Sales of newly-constructed, cookie cutter, Hardie board boxes rose sharply in America last month, volatile government data released on Friday showed.
Economists were looking for a small uptick from the new home sales figures. Instead, they got a double-digit jump, made all the more notable by a meaningful upward revision to the prior month’s pace.
At 739,000, the annualized pace was the briskest since May of 2023, and represented a 10.6% increase from June’s upwardly-revised rate.
As the figure shows, the month-to-month increase was the sharpest since August of 2022. Every region showed a gain and the headline pace exceeded every estimate.
The numbers square pretty well with anecdotes from builders and also with elevated supply. Recall that the latest NAHB survey suggested price cuts are the most pervasive of 2024 and the use of incentives the most prevalent in half a decade. Between that, lower rates and plenty of newly-built (if certainly not resale) inventory to choose from, sales were robust.
Note that inventories slipped to the lowest in seven months in July as buyers took the plunge.
Still — and as the figure above illustrates rather poignantly — there’s a lot to clear. Indeed, on a long lookback, July’s decline barely shows up (especially once I covered it with an orange annotation).
Prices rose in July from June, but do note: The rather glaring disparity between abundant new homes and scarce resale properties has flipped the script.
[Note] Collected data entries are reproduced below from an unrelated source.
/-- ★ **A reduced peeled family on `≤ 11` squares has BOTH correction matrices frameless.**
[folklore] -/
theorem exists_frameless_pair_of_peeled [CharZero K] {κ : Type v} [Fintype κ] [DecidableEq κ]
    (hκ : Fintype.card κ ≤ 11) (c : κ → K)
    (t : κ → (((Fin 4 → K) × (Fin 4 → K)) →ₗ[K] ((Fin 4 → K) × (Fin 4 → K)) →ₗ[K] K))
    (hJ : ∀ a b y₂ y₃ : Fin 4 → K,
      ∑ r, c r * (t r (a, b) (y₂, y₃)) ^ 2 = (Matrix.of ![a, b, y₂, y₃]).permanent)
    (v₀ v₀' : κ → K) (hv₀ : ∀ (a x : Fin 4 → K), ∃ s : K, (fun r => t r (a, 0) (x, 0)) = s • v₀)
    (hv₀' : ∀ (b x : Fin 4 → K), ∃ s : K, (fun r => t r (0, b) (0, x)) = s • v₀')
    (hpeel : ∃ a b y z : Fin 4 → K, ∑ r, c r * t r (a, 0) (y, 0) * t r (0, b) (0, z) ≠ 0) :
    ∃ Ψ Ψ' : Matrix (Fin 4) (Fin 4) K,
      (∀ (a x : Fin 4 → K) (r : κ), t r (a, 0) (x, 0) = (a ⬝ᵥ Ψ *ᵥ x) * v₀ r) ∧
      (∀ (b x : Fin 4 → K) (r : κ), t r (0, b) (0, x) = (b ⬝ᵥ Ψ' *ᵥ x) * v₀' r) ∧
      (¬ ∃ (a₀ a₁ y₀ y₁ : Fin 4 → K) (P₀₀ P₁₀ P₀₁ P₁₁ W₀ : Matrix (Fin 4) (Fin 4) K)
        (v : Fin 4 → Fin 4 → K) (s : Fin 4 → K) (W : Matrix (Fin 4) (Fin 4) K),
        a₀ ⬝ᵥ Ψ *ᵥ y₀ = 0 ∧ a₀ ⬝ᵥ Ψ *ᵥ y₁ = 0 ∧ a₁ ⬝ᵥ Ψ *ᵥ y₀ = 0 ∧ a₁ ⬝ᵥ Ψ *ᵥ y₁ = 0 ∧
        (∀ b l, P₀₀ b l = (Matrix.of ![a₀, Pi.single b 1, y₀, Pi.single l 1]).permanent) ∧
        (∀ b l, P₁₀ b l = (Matrix.of ![a₀, Pi.single b 1, y₁, Pi.single l 1]).permanent) ∧
        (∀ b l, P₀₁ b l = (Matrix.of ![a₁, Pi.single b 1, y₀, Pi.single l 1]).permanent) ∧
        (∀ b l, P₁₁ b l = (Matrix.of ![a₁, Pi.single b 1, y₁, Pi.single l 1]).permanent) ∧
        W₀ * P₀₀ = 1 ∧ (∀ j, P₁₀ *ᵥ v j = s j • P₀₀ *ᵥ v j) ∧ (∀ i j, i ≠ j → s i ≠ s j) ∧
        W * Matrix.of v = 1 ∧ P₁₁ - P₁₀ * W₀ * P₀₁ ≠ 0) ∧
      (¬ ∃ (a₀ a₁ y₀ y₁ : Fin 4 → K) (P₀₀ P₁₀ P₀₁ P₁₁ W₀ : Matrix (Fin 4) (Fin 4) K)
        (v : Fin 4 → Fin 4 → K) (s : Fin 4 → K) (W : Matrix (Fin 4) (Fin 4) K),
        a₀ ⬝ᵥ Ψ' *ᵥ y₀ = 0 ∧ a₀ ⬝ᵥ Ψ' *ᵥ y₁ = 0 ∧ a₁ ⬝ᵥ Ψ' *ᵥ y₀ = 0 ∧ a₁ ⬝ᵥ Ψ' *ᵥ y₁ = 0 ∧
        (∀ b l, P₀₀ b l = (Matrix.of ![a₀, Pi.single b 1, y₀, Pi.single l 1]).permanent) ∧
        (∀ b l, P₁₀ b l = (Matrix.of ![a₀, Pi.single b 1, y₁, Pi.single l 1]).permanent) ∧
        (∀ b l, P₀₁ b l = (Matrix.of ![a₁, Pi.single b 1, y₀, Pi.single l 1]).permanent) ∧
        (∀ b l, P₁₁ b l = (Matrix.of ![a₁, Pi.single b 1, y₁, Pi.single l 1]).permanent) ∧
        W₀ * P₀₀ = 1 ∧ (∀ j, P₁₀ *ᵥ v j = s j • P₀₀ *ᵥ v j) ∧ (∀ i j, i ≠ j → s i ≠ s j) ∧
        W * Matrix.of v = 1 ∧ P₁₁ - P₁₀ * W₀ * P₀₁ ≠ 0) := by
  classical
  obtain ⟨a', b', yy, zz, hne⟩ := hpeel
  have hv₀ne : v₀ ≠ 0 := by
    intro h0
    apply hne
    obtain ⟨s, hs⟩ := hv₀ a' yy
    refine Finset.sum_eq_zero fun r _ => ?_
    have e : t r (a', 0) (yy, 0) = s * v₀ r := by have := congr_fun hs r; simpa using this
    rw [e, h0, Pi.zero_apply, mul_zero, mul_zero, zero_mul]
  have hv₀'ne : v₀' ≠ 0 := by
    intro h0
    apply hne
    obtain ⟨s, hs⟩ := hv₀' b' zz
    refine Finset.sum_eq_zero fun r _ => ?_
    have e : t r (0, b') (0, zz) = s * v₀' r := by have := congr_fun hs r; simpa using this
    rw [e, h0, Pi.zero_apply, mul_zero, mul_zero]
  -- the two representing matrices
  obtain ⟨Ψ, hΨ⟩ := exists_matrix_of_rank_one (fun a x r => t r (a, 0) (x, 0))
    (fun a a₂ x => by
      funext r
      have : ((a + a₂, (0 : Fin 4 → K)) : (Fin 4 → K) × (Fin 4 → K)) = (a, 0) + (a₂, 0) := by simp
      simp only [Pi.add_apply]
      rw [this, map_add, LinearMap.add_apply])
    (fun μ a x => by
      funext r
      have : ((μ • a, (0 : Fin 4 → K)) : (Fin 4 → K) × (Fin 4 → K)) = μ • (a, 0) := by simp
      simp only [Pi.smul_apply, smul_eq_mul]
      rw [this, map_smul, LinearMap.smul_apply, smul_eq_mul])
    (fun a x x₂ => by
      funext r
      have : ((x + x₂, (0 : Fin 4 → K)) : (Fin 4 → K) × (Fin 4 → K)) = (x, 0) + (x₂, 0) := by simp
      simp only [Pi.add_apply]
      rw [this, map_add])
    (fun μ a x => by
      funext r
      have : ((μ • x, (0 : Fin 4 → K)) : (Fin 4 → K) × (Fin 4 → K)) = μ • (x, 0) := by simp
      simp only [Pi.smul_apply, smul_eq_mul]
      rw [this, map_smul, smul_eq_mul])
    v₀ hv₀ hv₀ne
  obtain ⟨Ψ', hΨ'⟩ := exists_matrix_of_rank_one (fun b x r => t r (0, b) (0, x))
    (fun b b₂ x => by
      funext r
      have : (((0 : Fin 4 → K), b + b₂) : (Fin 4 → K) × (Fin 4 → K)) = (0, b) + (0, b₂) := by simp
      simp only [Pi.add_apply]
      rw [this, map_add, LinearMap.add_apply])
    (fun μ b x => by
      funext r
      have : (((0 : Fin 4 → K), μ • b) : (Fin 4 → K) × (Fin 4 → K)) = μ • (0, b) := by simp
      simp only [Pi.smul_apply, smul_eq_mul]
      rw [this, map_smul, LinearMap.smul_apply, smul_eq_mul])
    (fun b x x₂ => by
      funext r
      have : (((0 : Fin 4 → K), x + x₂) : (Fin 4 → K) × (Fin 4 → K)) = (0, x) + (0, x₂) := by simp
      simp only [Pi.add_apply]
      rw [this, map_add])
    (fun μ b x => by
      funext r
      have : (((0 : Fin 4 → K), μ • x) : (Fin 4 → K) × (Fin 4 → K)) = μ • (0, x) := by simp
      simp only [Pi.smul_apply, smul_eq_mul]
      rw [this, map_smul, smul_eq_mul])
    v₀' hv₀' hv₀'ne
  refine ⟨Ψ, Ψ', hΨ, hΨ', fun hb => ?_, fun hb' => ?_⟩
  · refine false_of_peeled_of_frame_at hκ c t hJ v₀ v₀' hv₀ hv₀' ⟨a', b', yy, zz, hne⟩ ?_
    intro Ψ₁ hΨ₁
    rw [matrix_unique_of_repr (fun a x r => t r (a, 0) (x, 0)) v₀ hv₀ne Ψ₁ Ψ hΨ₁ hΨ]
    exact hb
  · refine false_of_peeled_of_frame_at_mirror hκ c t hJ v₀ v₀' hv₀ hv₀' ⟨a', b', yy, zz, hne⟩ ?_
    intro Ψ₁ hΨ₁
    rw [matrix_unique_of_repr (fun b x r => t r (0, b) (0, x)) v₀' hv₀'ne Ψ₁ Ψ' hΨ₁ hΨ']
    exact hb'

end Summit.ValiantsHypothesis.ValiantsHypothesis.Theorems.SymPencilPerFourPeeledTwoPencilFrameless

end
The median new home price is basically the same as the median price for existing homes, at around $430,000. While existing home prices have risen on a YoY basis for 13 straight months, prices for new homes have fallen (versus last year) every month since February.
Friday’s data — the last of this week’s US macro releases — came on the heels of NAR figures which showed sales of previously owned homes managed to increase in July, even as the pace remained hopelessly tepid.
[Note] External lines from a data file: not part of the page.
import Summits.ResolutionOfSingularities.ResolutionOfSingularities.Theorems.HironakaBridgeERSGlue
import Summits.ResolutionOfSingularities.ResolutionOfSingularities.Theorems.RadicialJungCleanModelsSufficeProof
import Summits.ResolutionOfSingularities.ResolutionOfSingularities.Theorems.RadicialJungCleanModelsSuffice
import Summits.ResolutionOfSingularities.ResolutionOfSingularities.Theorems.RadicialJungCleanModelsSufficeFrame
import Summits.ResolutionOfSingularities.ResolutionOfSingularities.Theorems.WeightedInvariantDescentPerfectToAllPicoverLink
import Literature.AlgebraicGeometry.Resolution.LogRegularResolutionGeneralHolds
import HarnessLib

/-!
# RUNG B of LADDER-RESOLUTION after 2026-08-27: the summit's price BELOW Hironaka's perfect-field claim is
# ONE research item — pointwise log-clean models (`RadicialJung.CleanModels`, stmt-15917)

Cell `res-hironaka`, slot L-G8 W8.1 (seat res-L0-w81-pv-2 g3). HONEST FRAMING: everything here is OURS or pure
logic; `MainClaimPerfect` is the TYPED §1 candidate of H. Hironaka's 2017 manuscript read with §2's perfect base
field (`Literature.AlgebraicGeometry.Hironaka2017.S01Introduction.MainClaimPerfect`), consumed ONLY as a
hypothesis, never asserted [claim: Hironaka2017, status: under-review]; nothing is attributed to the manuscript.

State of record before today (`HironakaBridgeERSGlue.lean`): GIVEN the typed candidate, the summit is EQUIVALENT
to crux stmt-0549 `Descent.DescentPerfectToAll` (`resolutionOfSingularities_iff_descentPerfectToAll_of_mainClaimPerfect`).
Today the tree proved Kato 1994 (10.4) and from it `RadicialJung.CleanResolves` (stmt-16286) and
`RadicialJung.CleanModelsSuffice` (stmt-15883); consequently `RadicialJung.CleanModels` (stmt-15917: POINTWISE
log-clean proper birational regular models of degree-`p` purely inseparable classes over ANY field, no boundary,
no rider) implies `Picover`, hence `DescentPerfectToAll` (`Theorems.descentPerfectToAll_of_cleanModels`,
`DescentDescentPerfectToAllOfCleanModels.lean`).  This file records the two resulting PRICES of the summit:

* `resolutionOfSingularities_of_mainClaimPerfect_of_cleanModels` — typed §1 candidate (perfect `K`) ∧
  `CleanModels` ⟹ `ResolutionOfSingularities` (rung B with its residual debt B2 replaced by item 15917);
* `resolutionOfSingularities_of_pialt_of_cleanModels` — WITHOUT the manuscript: `RadicialJung.Pialt`
  (purely inseparable regular alterations, Abramovich–Oort / Temkin 2013 Conj. 1.3.1) ∧ `CleanModels` ⟹
  `ResolutionOfSingularities` (RadicialJung's assembly with its crux `CleanModelsSuffice` now PROVED).

No new mathematics; cruxes 0549, 0554, 0555 (`Pialt`), 15917 remain open.
-/

noncomputable section

set_option linter.dupNamespace false -- mandated namespace of this single-conjunct summit

open CategoryTheory AlgebraicGeometry
open Literature.AlgebraicGeometry.Resolution

namespace Summit.ResolutionOfSingularities.ResolutionOfSingularities.Theorems

/-- **Rung B priced by ONE research item.** GIVEN the typed §1 candidate of the manuscript over perfect base
fields (`MainClaimPerfect`, hypothesis only) AND pointwise log-clean models (`RadicialJung.CleanModels`,
stmt-15917), the summit `ResolutionOfSingularities` follows: `CleanModels ⇒ CleanResolves`-residue
(exceptionalisation game + Kato 1994 (10.4), both theorems) `⇒ Picover ⇒ DescentPerfectToAll`
(`descentPerfectToAll_of_picover`), then `resolutionOfSingularities_of_mainClaimPerfect_of_descentPerfectToAll`.
OURS; not a statement of the manuscript. [folklore] -/
theorem resolutionOfSingularities_of_mainClaimPerfect_of_cleanModels
    (hH : Literature.AlgebraicGeometry.Hironaka2017.S01Introduction.MainClaimPerfect.{0})
    (hCM : Summit.ResolutionOfSingularities.ResolutionOfSingularities.Theses.RadicialJung.CleanModels) :
    _root_.ResolutionOfSingularities := by
  -- `CleanResolves` (stmt-16286), re-derived from the built modules: `π = 𝟙` case by the game + Kato (10.4)
  have hCR : Summit.ResolutionOfSingularities.ResolutionOfSingularities.Theses.RadicialJung.CleanResolves := by
    refine RadicialJung.CleanResolves.cleanResolves_of_self ?_
    intro p hp k _ _ V _ f L _ _ hsep hloc hqc hVreg hPI hdeg hclean
    haveI := hsep; haveI := hloc; haveI := hqc; haveI := hPI
    obtain ⟨V', hV'int, π', hdom, hprop, hbir, S, hend⟩ :=
      RadicialJung.CleanModelsSuffice.endState_exists p hp k V f L hVreg hdeg hclean
    haveI := hV'int; haveI := hdom; haveI := hprop
    exact RadicialJung.CleanModelsSuffice.stub_gameEndResolves
      Kato1994_logRegularScheme_hasResolution_holds.{0} p hp k V f L hdeg V' π' hbir S hend
  -- `CleanModels ⇒ Picover`
  have hPic : Summit.ResolutionOfSingularities.ResolutionOfSingularities.Theses.PAlteration.Picover := by
    intro p hp k _ _ Y X f g hsep hlft hqc hY hYreg hX hfin hui hsurj
    have hDegP : ∀ (k : Type) [Field k] [CharP k p] (W : Scheme.{0}) [IsIntegral W]
        (f : W ⟶ Spec (.of k)) (L : Type) [Field L] [Algebra W.functionField L],
        IsSeparated f → LocallyOfFiniteType f → QuasiCompact f → Scheme.IsRegular W →
        IsPurelyInseparable W.functionField L → Module.finrank W.functionField L = p →
        Scheme.HasResolution (normalizationIn W L) := by
      intro k _ _ W _ f L _ _ hs hl hq hr hpi hd
      obtain ⟨V, π, hVi, hdom, hV⟩ := hCM p hp k W f L hs hl hq hr hpi hd
      exact hCR p hp k W f L hs hl hq hr hpi hd V π hV
    exact RadicialJung.CleanModelsSuffice.picoverAt_of_degPAt p hp hDegP k Y X f g hsep hlft hqc hY
      hYreg hX hfin hui hsurj
  exact resolutionOfSingularities_of_mainClaimPerfect_of_descentPerfectToAll hH
    (fun p hp H => descentPerfectToAll_of_picover hPic p hp H)

/-- **The summit from `Pialt` and `CleanModels`, without the manuscript**: route RadicialJung's assembly
`CleanModels → Pialt → CleanModelsSuffice → ResolutionOfSingularities` with its crux `CleanModelsSuffice`
(stmt-15883) PROVED (`cleanModelsSuffice_proof`, 2026-08-27), leaving the two research cruxes `Pialt`
(stmt-0555) and `CleanModels` (stmt-15917) as hypotheses. [folklore] -/
theorem resolutionOfSingularities_of_pialt_of_cleanModels
    (hPI : Summit.ResolutionOfSingularities.ResolutionOfSingularities.Theses.RadicialJung.Pialt)
    (hCM : Summit.ResolutionOfSingularities.ResolutionOfSingularities.Theses.RadicialJung.CleanModels) :
    _root_.ResolutionOfSingularities :=
  _root_.ResolutionOfSingularities_iff.mpr fun p hp => cleanModelsSuffice_proof p hp (hPI p hp) (hCM p hp)

end Summit.ResolutionOfSingularities.ResolutionOfSingularities.Theorems

end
With mortgage rates now 150bps off last year’s highs, and perhaps set to fall further as the Fed cuts and bond yields move lower commensurate with decelerating economic activity, housing market observers are becoming incrementally optimistic. As I put it earlier this week, employing a cliché, it’s always darkest before the dawn. The problem in this context is that every housing market dawn since 2022 has proven to be false.
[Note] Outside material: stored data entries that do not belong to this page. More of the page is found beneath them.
import Summits.AnomalousDissipation.AnomalousDissipation.Theorems.SolenoidalFractalHomogenisationLagrangianStepVmodFfCoarseLong
import Summits.AnomalousDissipation.AnomalousDissipation.Theorems.SolenoidalFractalHomogenisationLagrangianStepVmodFfCoarseMid
import Summits.AnomalousDissipation.AnomalousDissipation.Theorems.SolenoidalFractalHomogenisationLagrangianStepVmodSfCoarseDispatch
import HarnessLib

/-!
# K1L_D (stmt-AnomalousDissipation-27980): (V_mod) flat stage, block (ff) — THE COARSE-LABEL DISPATCH at grid phase (long windows, FAST class
# datum), constants as hypotheses (prover ad-k3l-bookkeeping-p1 g10; RULING D28-9 / D28-17 (a) assign the (ff) grid twin to k3l; helper `--supports 27980`)

The (ff) twin of `…VmodSfCoarseDispatch.pairing_le_alw_dispatch_coarse` (p724078): LONG windows (`M·W.period/ν < t − s`), grid start
`s = j₀·(M·W.period/ν)`, COARSE nonzero slow labels (`‖ℓ‖⌈K/ν⌉ ≤ g₀·n`), a weakly divergence-free FAST CLASS datum `w` (`𝓕w ⊆ ±ℓ + nℤ³`,
`𝓕w(±ℓ) = 0`), a fast test `ζ`.  Three leaves: `Rτ ≤ 2` → MID row `sideband_le_alw_of_mid_fast`; `Rτ > 2`, `t₀ ≤ ν` → ν-FLOOR row
`sideband_le_alw_of_nufloor_fast`; `Rτ > 2`, `ν < t₀` → p1's `coarse_smallness` (p717612) feeds the LONG row `sideband_le_alw_of_scale_iter_fast`
(p727808).  The pairing is reduced to the sideband by `abs_inner_le_sideband_mul_norm` (fast test ⊥ the pair `{±ℓ}`):

  `|⟪U s t w, ζ⟫| ≤ (C₁(C₁(ν^e + (⌈K/ν⌉/n)^e) + (min 1 (P/τ))^e)) · ‖w‖ · ‖ζ‖`   (`pairing_le_alw_dispatch_coarse_fast`).

The constants (`g₀`, `t₀`, `C₁`) are CHOSEN in the companion `…VmodFfModeGrid`.  `sorry`-free; NOT a proof of (ff), of the stub, of K1L_D or
of AD; rung F-D1.A0.
-/

set_option linter.dupNamespace false

noncomputable section

namespace Summit.AnomalousDissipation.AnomalousDissipation.Theorems.SolenoidalFractalHomogenisation.LagrangianStep.VmodGen

open Set MeasureTheory Complex UnitAddTorus
open scoped InnerProductSpace ENNReal
open Literature.Analysis Literature.Analysis.FunctionSpaces Literature.Analysis.FunctionSpaces.Torus
open Literature.Analysis.FluidPDE Literature.Analysis.FluidPDE.Torus Literature.Analysis.FluidPDE.LatticeShear
open Summit.AnomalousDissipation.AnomalousDissipation.Theorems.SolenoidalFractalHomogenisation.LagrangianStep.Sideband (slotAmp)
open Summit.AnomalousDissipation.AnomalousDissipation.Theorems.SolenoidalFractalHomogenisation.LagrangianStep.VmodFlat (fc loT dW IsFast)

/-! ## The coarse dispatch, fast class datum -/

section Clause

variable {k : ℕ} {W : LatticeWord k} {M : ℝ} {hM : 0 < M} {c : ℝ}
  {Φ : ℝ → Visc4 (Fin 3) → Visc4 (Fin 3)} {lo hi Λ β σ C ν₀ K : ℝ}
  {ν : ℝ} {n : ℕ} {𝔸 : Visc4 (Fin 3)} {Tw : ℝ} {U T : ℝ → ℝ → (V2 →L[ℝ] V2)}

set_option maxHeartbeats 3200000 in
/-- **THE COARSE-LABEL DISPATCH OF (ff)** (grid start, long window, fast class datum, fast test; constants as hypotheses).  See the module docstring. -/
theorem pairing_le_alw_dispatch_coarse_fast (hV : SlowVectorClauseF W M hM c Φ lo hi Λ β σ C ν₀ K)
    (hlo : 0 < lo) (hhi : 1 ≤ hi) (hΛ : 1 < Λ) (hσ : 0 < σ) (hC : 0 ≤ C) (hν₀1 : ν₀ ≤ 1) (hK : 0 < K) (hc : 0 < c)
    {e : ℝ} (he0 : 0 < e) (he12 : e ≤ 1 / 2)
    {g₀ t₀ C₁ : ℝ} (hg₀0 : 0 < g₀) (hg₀1 : g₀ ≤ 1)
    (hgσ : 2 * Real.sqrt 2 * C ^ 2 * g₀ ^ σ ≤ 1 / 50) (ht₀0 : 0 < t₀) (hνcσ : 2 * Real.sqrt 2 * C ^ 2 * t₀ ^ σ ≤ 1 / 50)
    (hAg : (8 * Real.pi ^ 2 * (lo / Λ) * (M * W.period) * (1 + c) / K ^ 2) * g₀ ≤ (1 / (50 * (2 * Real.sqrt 2 * C * (hi * Λ ^ 2 / lo) + 1))))
    (hBg : (12 * k * Real.exp (9 * (k : ℝ) ^ 2 / (2 * Real.pi ^ 4 * (lo / Λ) ^ 2 * c)) / (Real.pi ^ 2 * (lo / Λ) * K)) * g₀ ≤ 1 / 50)
    (hBsg : (24 * (∑ j, ‖slotAmp W j‖) / (Real.pi * (lo / Λ) * K)) * g₀ ≤ 1 / 50)
    (hgd : 16 * (1 + c) * g₀ / K ^ 2 ≤ 1 / 50)
    (hC₁0 : 0 ≤ C₁)
    (hC₁m : Real.sqrt 2 * (8 * (∑ j, ‖slotAmp W j‖) / (Real.pi * (lo / Λ) * Real.sqrt (8 * Real.pi ^ 2 * (lo / Λ) * (M * W.period) * c)))
      + 1 / Real.sqrt (Real.pi ^ 2 * (lo / Λ) * (M * W.period) / 2) ≤ C₁)
    (hC₁f : 4 * (∑ j, ‖slotAmp W j‖) / (Real.pi * (lo / Λ) * t₀) ≤ C₁ * C₁ * t₀ ^ e)
    (hC₁k : 1 / Real.sqrt (Real.pi ^ 2 * (lo / Λ) * (M * W.period) / 2) ≤ C₁)
    (hC₁s : 8750 * (8 * (∑ j, ‖slotAmp W j‖) / (Real.pi * (lo / Λ) * Real.sqrt (8 * Real.pi ^ 2 * (lo / Λ) * (M * W.period) * c)))
      + 4240 / (Real.pi ^ 2 * (lo / Λ) * (M * W.period) / 2) ^ 2 ≤ C₁)
    (hν : ν ∈ Set.Ioo 0 ν₀) (hn : (⌈K / ν⌉₊ : ℝ) ≤ n) (hodd : OddSmall 𝔸 (ν * β))
    (hwin : ∃ lam ∈ Set.Icc (1:ℝ) Λ, NearIso 𝔸 (ν * (lo / lam)) (ν * (hi * lam)))
    (hΦw : ∃ lam ∈ Set.Icc (1:ℝ) Λ, NearIso (Φ ν ((1 / ν) • 𝔸)) (lo / lam) (hi * lam))
    (hU : IsPropagator Tw (cellField W M hM ν hν.1 n) ((1 / (n:ℝ) ^ 2) • 𝔸) U)
    (hT : IsPropagator Tw (fun (_ : ℝ) (_ : UnitAddTorus (Fin 3)) => (0 : EuclideanSpace ℝ (Fin 3)))
      ((1 / (n:ℝ) ^ 2) • (𝔸 + (c / ν) • Φ ν ((1 / ν) • 𝔸))) T)
    {s t : ℝ} (hst : s < t) (htT : t ≤ Tw) (j₀ : ℕ) (hs₀ : s = j₀ * (M * W.period / ν)) (hPτ : M * W.period / ν < t - s)
    {ℓ : Fin 3 → ℤ} (hℓ : ℓ ∈ (Torus.freqBall (d := Fin 3) (n / 4)).erase 0) (hco : ‖Torus.latticeVec ℓ‖ * (⌈K / ν⌉₊ : ℝ) ≤ g₀ * n)
    (w : V2) (hw : w ∈ divFreeL2 (Fin 3))
    (hwcl : ∀ k', fc w k' ≠ 0 → (∀ i, (n : ℤ) ∣ k' i - ℓ i) ∨ (∀ i, (n : ℤ) ∣ k' i + ℓ i)) (hw1 : fc w ℓ = 0) (hw2 : fc w (-ℓ) = 0)
    (ζ : V2) (hζ : IsFast n ζ) :
    |⟪U s t w, ζ⟫_ℝ|
      ≤ (C₁ * (C₁ * (ν ^ e + ((⌈K / ν⌉₊ : ℝ) / n) ^ e) + (min 1 ((M * W.period / ν) / (t - s))) ^ e)) * ‖w‖ * ‖ζ‖ := by
  have hΛ1 : 1 ≤ Λ := hΛ.le
  have hhi0 : 0 ≤ hi := by linarith only [hhi]
  have hν1 : ν ≤ 1 := hν.2.le.trans hν₀1
  have hceil1 : (1:ℝ) ≤ (⌈K / ν⌉₊ : ℝ) := by
    exact_mod_cast Nat.one_le_iff_ne_zero.2 (Nat.pos_iff_ne_zero.1 (Nat.ceil_pos.2 (div_pos hK hν.1)))
  have hn1 : 1 ≤ n := by exact_mod_cast (hceil1.trans hn)
  have hn0 : (0:ℝ) < n := by exact_mod_cast (show 0 < n from hn1)
  obtain ⟨hℓ0, hℓB⟩ := Finset.mem_erase.1 hℓ
  have hLb : 2 * (n / 4) < n := by omega
  have hscale : ‖Torus.latticeVec ℓ‖ * (⌈K / ν⌉₊ : ℝ) ≤ n := hco.trans (by nlinarith only [hg₀1, hn0])
  -- the sideband controls the pairing with a fast test
  have hUw : U s t w ∈ divFreeL2 (Fin 3) := (mem_divFreeL2_iff _).2 (hU.divFree s t w)
  have hpair := VmodGen.abs_inner_le_sideband_mul_norm hℓ0 hℓB (U s t w) hUw ζ hζ
  refine hpair.trans (mul_le_mul_of_nonneg_right ?_ (norm_nonneg _))
  -- ### the dispatch on the window length and on ν
  by_cases hR2 : 8 * Real.pi ^ 2 * loT lo Λ c ν n * Torus.freqNormSq ℓ * (t - s) ≤ 2
  · exact sideband_le_alw_of_mid_fast hlo hhi0 hΛ1 hc hν hn1 hwin hU j₀ hs₀ htT hLb hℓ0 hℓB w hw hwcl hw1 hw2 hC₁0 hC₁m he12 hPτ hR2
  · rw [not_le] at hR2
    by_cases hνc : t₀ ≤ ν
    · exact sideband_le_alw_of_nufloor_fast hlo hhi0 hΛ1 hν hn1 hwin hU j₀ hs₀ htT hLb hℓ0 hℓB w hw hwcl hw1 hw2 hC₁0 ht₀0 hνc he0.le
        he12 hC₁f hC₁k hPτ
    · rw [not_le] at hνc
      obtain ⟨hRP, hρ⟩ := coarse_smallness W hC hσ hc hlo hhi0 hΛ1 hM hν.1 hν1 hK hn1 hℓ0 hg₀0 hg₀1 hνc.le hco hgσ hνcσ
        hAg hBg hBsg hgd
      exact sideband_le_alw_of_scale_iter_fast hV hlo hhi0 hΛ1 hc hC hK.le hν hn1 hodd hwin hΦw hU hT j₀ hs₀ hst htT hLb hℓ0 hℓB
        hscale w hw hwcl hw1 hw2 hC₁0 hC₁s he12 hρ hRP hR2.le

end Clause

end Summit.AnomalousDissipation.AnomalousDissipation.Theorems.SolenoidalFractalHomogenisation.LagrangianStep.VmodGen

end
I still have the sense that we are in an existing housing price bubble.
There is no way that my condo, which I purchased in 2020 and which currently shows a Z-estimate that indicates the value has doubled since I purchased it, will continue to show such a high Z-estimate over the next few years as existing home supply increases to meet demand. In fact, I expect the Z-estimate to decrease over the next 5 years.
I am not that delusional to think the value of my home doubled in a market where the number of sellers is so out of whack with the number of buyers.
Yeah, I’ve never personally witnessed an environment where prices were as disconnected as they are currently from the kind of — you know — “What do you reckon that’s worth?” eyeball assessment. In some locales, there’s virtually no connection whatsoever between prices and what you’d rationally expect to pay for a given property based on the eye test.
First inventories need to go up. My own take is that prices will flait line over the next 5 years. With inflation at 2-3% and rates down real prices and payments will come back onto line. The exception will be the really bubbly markets like Austin, Boise, sarasota etc. Those places will see actual price declines. NYC and SF not so much since their relative prices and most cases actual prices have already corrected. Low correlations are actually a sign of markets functioning decently.
Squinting, through my G&T, at a chart of mortgage rates vs median house price vs Case Schiller index, it looks like if you expect mortgage rates to decline significantly over a period, you should probably expect, as a first approximation, for prices to go up. Unless you are in the GFC. So if we believe rates are going down, and want to figure out if existing house prices will go down or up, we probably need to decide if we’re entering a GFC-like period. I don’t think we are, but would value counterpoints.